(INSTRUCTIONS TO FOLLOW): The answer must be an exact reproduction of all the entries.

===

import Summits.QuantumFields.BalabanUV.T4Continuum.Support.SkeletonFillFullSmall
import Summits.QuantumFields.BalabanUV.T4Continuum.Support.SkeletonFillFullRootFar

/-!
# T⁴ programme, node NE3 — leaf R1c∕R1d (row NE3-S4d): ROOT-CLOSENESS OF THE FILLING'S PLAQUETTES, case IV (F4d)

Cell `pub-balaban`, NE3 formalisation swarm, unit `b2b-balaban-t4-ne3-formalise-leaf-04` (gen 2), for row **S4d** of
`t4/formal/NE3/LEAVES.md` BY ARRANGEMENT with its holder leaf-07 (journal «F3-GRAD PLAN v1», 2026-08-20).  Hypothesis `hroot` of
`SkeletonFillFullGradReduce.covGrad_fullFill_le_of_rootClose` (F4a), case IV: the FAR-CORNER plaquette (`μ < ν`, `q_μ = q_ν = L−1`)
of `fullFill L T h` is within `ρ_IV = 2d(L−1)(1+L)δ + 2(θ+θ_L)² + 2(L−1)a₀(θ+θ_L) + 2(L−1)La₀(θ+2θ_L) + 2(2θ+3θ_L)a₀` of its
cell's root (`θ = d(L−1)a₀`, `θ_L = d(L−1)La₀`; `δ` = covariant root gradient across `(z,μ)`, `(z,ν)`; root identity
`h^{L²} = T(∂p)`).  Word = leaf-07's `hol_plaq_fullFill_corner` (F2) BY NAME; chain = leaf-07's `norm_plaq_corner_sub_one_le`
(F3c) VERBATIM up to its last step, re-targeted from `Y` to `g·Y`: both sides reduce to `Z = B·(Λ_aΛ_b)·(A₁A₂Λ_μ)·g^{(L−1)L}`
and the anchor costs one commutator `‖Zg − gZ‖ ≤ 2‖Z−1‖‖g−1‖` — NO term linear in `a₀`.  [folklore], 0 sorry.
HONEST FRAMING.  Kinematic norm bookkeeping; no minimiser, no `BetaPertH`∕(B)∕G-an2-4; nothing on infinite volume, mass gap
or Clay; **NE3 is NOT proved**; `ApproxRefine` NOT proved.  Finite T⁴ rung (B)+1.  ABSOLUTE RULE kept: no printed sentence is
a hypothesis; no `def … : Prop` fact; axioms ⊆ {propext, Classical.choice, Quot.sound}.  PLACEMENT `Summits/QuantumFields/
BalabanUV/`; imports leaf-07's F3c + F4c.  HONEST DEPENDENCY: continuum YM on T⁴ ⇐ BetaPertH ∧ nine spine estimates (0/9
proved); BetaPertH ⇐ (D1) ∧ (D4) ∧ CAP+tail; G-an2-4 gates asym, D1 and NE2/3/4.
-/

set_option autoImplicit false
open scoped BigOperators Matrix Matrix.Norms.L2Operator
open NormedSpace

namespace Summit.QuantumFields.BalabanUV.T4Continuum.SkeletonFillFullRootCorner

open Literature.MathematicalPhysics.QuantumFieldTheory.Balaban1983to89
open B7Prop1Explicit B7Prop2Explicit B7Prop1Local MatrixLog UnitaryModel
open T4AveragingDeficitWall hiding Site Plane Plaq Bond
open AveragingDeficitTransport AveragingDeficitNearIdentity GaugeFieldPerturbation
open SkeletonLattice SkeletonFill SkeletonFillFull SkeletonFillFullNorms SkeletonFillFullFaces
open SkeletonFillFullSmall (pow_corner_tally two_mul_mul_le)
open SkeletonFillFullRootFar (norm_val_plaq4_sub_eq)

noncomputable section
variable {d : ℕ} {n : Type*} [Fintype n] [DecidableEq n]

section CaseIV

variable [Nonempty n] {L : ℕ} {a₀ δ : ℝ}
/-- **A matrix over a field is surjective iff some maximal minor is invertible**: `M : B × C`
defines a surjective `mulVec` iff for some choice `J : B → C` of columns the square submatrix
`M.submatrix id J` has non-zero determinant. [folklore] -/
theorem mulVec_surjective_iff_exists_det_ne_zero (M : Matrix B C k) :
    Function.Surjective M.mulVec ↔ ∃ J : B → C, (M.submatrix id J).det ≠ 0 := by
  classical
  constructor
  · intro h
    -- the columns span; extract a basis among them
    have hspan : Submodule.span k (Set.range M.col) = ⊤ := by
      rw [← Matrix.range_mulVecLin, LinearMap.range_eq_top]
      intro b; obtain ⟨v, hv⟩ := h b; exact ⟨v, by rw [Matrix.mulVecLin_apply, hv]⟩
    obtain ⟨b, hbsub, hbspan, hbli⟩ := exists_linearIndependent k (Set.range M.col)
    rw [hspan] at hbspan
    haveI : Fintype b := (hbli.setFinite).fintype
    have hrange : Set.range ((↑) : b → B → k) = b := Subtype.range_coe
    let basis : Module.Basis b k (B → k) := Module.Basis.mk hbli (by rw [hrange, hbspan])
    have hcard : Fintype.card b = Fintype.card B := by
      rw [← Module.finrank_eq_card_basis basis, Module.finrank_fintype_fun_eq_card]
    let e : B ≃ b := (Fintype.equivOfCardEq hcard).symm
    have hJ : ∀ i : B, ∃ j : C, M.col j = (e i : B → k) := fun i => by
      obtain ⟨j, hj⟩ := hbsub (e i).2
      exact ⟨j, hj⟩
    choose J hJ using hJ
    refine ⟨J, ?_⟩
    have hli : LinearIndependent k (M.submatrix id J).col := by
      have e1 : (M.submatrix id J).col = (fun i => (e i : B → k)) := by
        funext i; rw [← hJ i]; rfl
      rw [e1]
      exact hbli.comp e e.injective
    have hunit := Matrix.linearIndependent_cols_iff_isUnit.1 hli
    rw [Matrix.isUnit_iff_isUnit_det, isUnit_iff_ne_zero] at hunit
    exact hunit
  · rintro ⟨J, hJ⟩ b
    set N := M.submatrix id J with hN
    have hNunit : IsUnit N := by rw [Matrix.isUnit_iff_isUnit_det, isUnit_iff_ne_zero]; exact hJ
    obtain ⟨c', hc'⟩ := (Matrix.mulVec_surjective_iff_isUnit.2 hNunit) b
    refine ⟨fun col => ∑ i : B, if J i = col then c' i else 0, ?_⟩
    rw [← hc']
    funext r
    simp only [Matrix.mulVec, dotProduct, hN, Matrix.submatrix_apply, id_eq, Finset.mul_sum]
    rw [Finset.sum_comm]
    refine Finset.sum_congr rfl fun i _ => ?_
    simp only [mul_ite, mul_zero]
    rw [Finset.sum_ite_eq]
    simp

===

(WRITTEN ANSWER):
import Summits.QuantumFields.BalabanUV.T4Continuum.Support.SkeletonFillFullSmall
import Summits.QuantumFields.BalabanUV.T4Continuum.Support.SkeletonFillFullRootFar

/-!
# T⁴ programme, node NE3 — leaf R1c∕R1d (row NE3-S4d): ROOT-CLOSENESS OF THE FILLING'S PLAQUETTES, case IV (F4d)

Cell `pub-balaban`, NE3 formalisation swarm, unit `b2b-balaban-t4-ne3-formalise-leaf-04` (gen 2), for row **S4d** of
`t4/formal/NE3/LEAVES.md` BY ARRANGEMENT with its holder leaf-07 (journal «F3-GRAD PLAN v1», 2026-08-20).  Hypothesis `hroot` of
`SkeletonFillFullGradReduce.covGrad_fullFill_le_of_rootClose` (F4a), case IV: the FAR-CORNER plaquette (`μ < ν`, `q_μ = q_ν = L−1`)
of `fullFill L T h` is within `ρ_IV = 2d(L−1)(1+L)δ + 2(θ+θ_L)² + 2(L−1)a₀(θ+θ_L) + 2(L−1)La₀(θ+2θ_L) + 2(2θ+3θ_L)a₀` of its
cell's root (`θ = d(L−1)a₀`, `θ_L = d(L−1)La₀`; `δ` = covariant root gradient across `(z,μ)`, `(z,ν)`; root identity
`h^{L²} = T(∂p)`).  Word = leaf-07's `hol_plaq_fullFill_corner` (F2) BY NAME; chain = leaf-07's `norm_plaq_corner_sub_one_le`
(F3c) VERBATIM up to its last step, re-targeted from `Y` to `g·Y`: both sides reduce to `Z = B·(Λ_aΛ_b)·(A₁A₂Λ_μ)·g^{(L−1)L}`
and the anchor costs one commutator `‖Zg − gZ‖ ≤ 2‖Z−1‖‖g−1‖` — NO term linear in `a₀`.  [folklore], 0 sorry.
HONEST FRAMING.  Kinematic norm bookkeeping; no minimiser, no `BetaPertH`∕(B)∕G-an2-4; nothing on infinite volume, mass gap
or Clay; **NE3 is NOT proved**; `ApproxRefine` NOT proved.  Finite T⁴ rung (B)+1.  ABSOLUTE RULE kept: no printed sentence is
a hypothesis; no `def … : Prop` fact; axioms ⊆ {propext, Classical.choice, Quot.sound}.  PLACEMENT `Summits/QuantumFields/
BalabanUV/`; imports leaf-07's F3c + F4c.  HONEST DEPENDENCY: continuum YM on T⁴ ⇐ BetaPertH ∧ nine spine estimates (0/9
proved); BetaPertH ⇐ (D1) ∧ (D4) ∧ CAP+tail; G-an2-4 gates asym, D1 and NE2/3/4.
-/

set_option autoImplicit false
open scoped BigOperators Matrix Matrix.Norms.L2Operator
open NormedSpace

namespace Summit.QuantumFields.BalabanUV.T4Continuum.SkeletonFillFullRootCorner

open Literature.MathematicalPhysics.QuantumFieldTheory.Balaban1983to89
open B7Prop1Explicit B7Prop2Explicit B7Prop1Local MatrixLog UnitaryModel
open T4AveragingDeficitWall hiding Site Plane Plaq Bond
open AveragingDeficitTransport AveragingDeficitNearIdentity GaugeFieldPerturbation
open SkeletonLattice SkeletonFill SkeletonFillFull SkeletonFillFullNorms SkeletonFillFullFaces
open SkeletonFillFullSmall (pow_corner_tally two_mul_mul_le)
open SkeletonFillFullRootFar (norm_val_plaq4_sub_eq)

noncomputable section
variable {d : ℕ} {n : Type*} [Fintype n] [DecidableEq n]

section CaseIV

variable [Nonempty n] {L : ℕ} {a₀ δ : ℝ}
/-- **A matrix over a field is surjective iff some maximal minor is invertible**: `M : B × C`
defines a surjective `mulVec` iff for some choice `J : B → C` of columns the square submatrix
`M.submatrix id J` has non-zero determinant. [folklore] -/
theorem mulVec_surjective_iff_exists_det_ne_zero (M : Matrix B C k) :
    Function.Surjective M.mulVec ↔ ∃ J : B → C, (M.submatrix id J).det ≠ 0 := by
  classical
  constructor
  · intro h
    -- the columns span; extract a basis among them
    have hspan : Submodule.span k (Set.range M.col) = ⊤ := by
      rw [← Matrix.range_mulVecLin, LinearMap.range_eq_top]
      intro b; obtain ⟨v, hv⟩ := h b; exact ⟨v, by rw [Matrix.mulVecLin_apply, hv]⟩
    obtain ⟨b, hbsub, hbspan, hbli⟩ := exists_linearIndependent k (Set.range M.col)
    rw [hspan] at hbspan
    haveI : Fintype b := (hbli.setFinite).fintype
    have hrange : Set.range ((↑) : b → B → k) = b := Subtype.range_coe
    let basis : Module.Basis b k (B → k) := Module.Basis.mk hbli (by rw [hrange, hbspan])
    have hcard : Fintype.card b = Fintype.card B := by
      rw [← Module.finrank_eq_card_basis basis, Module.finrank_fintype_fun_eq_card]
    let e : B ≃ b := (Fintype.equivOfCardEq hcard).symm
    have hJ : ∀ i : B, ∃ j : C, M.col j = (e i : B → k) := fun i => by
      obtain ⟨j, hj⟩ := hbsub (e i).2
      exact ⟨j, hj⟩
    choose J hJ using hJ
    refine ⟨J, ?_⟩
    have hli : LinearIndependent k (M.submatrix id J).col := by
      have e1 : (M.submatrix id J).col = (fun i => (e i : B → k)) := by
        funext i; rw [← hJ i]; rfl
      rw [e1]
      exact hbli.comp e e.injective
    have hunit := Matrix.linearIndependent_cols_iff_isUnit.1 hli
    rw [Matrix.isUnit_iff_isUnit_det, isUnit_iff_ne_zero] at hunit
    exact hunit
  · rintro ⟨J, hJ⟩ b
    set N := M.submatrix id J with hN
    have hNunit : IsUnit N := by rw [Matrix.isUnit_iff_isUnit_det, isUnit_iff_ne_zero]; exact hJ
    obtain ⟨c', hc'⟩ := (Matrix.mulVec_surjective_iff_isUnit.2 hNunit) b
    refine ⟨fun col => ∑ i : B, if J i = col then c' i else 0, ?_⟩
    rw [← hc']
    funext r
    simp only [Matrix.mulVec, dotProduct, hN, Matrix.submatrix_apply, id_eq, Finset.mul_sum]
    rw [Finset.sum_comm]
    refine Finset.sum_congr rfl fun i _ => ?_
    simp only [mul_ite, mul_zero]
    rw [Finset.sum_ite_eq]
    simp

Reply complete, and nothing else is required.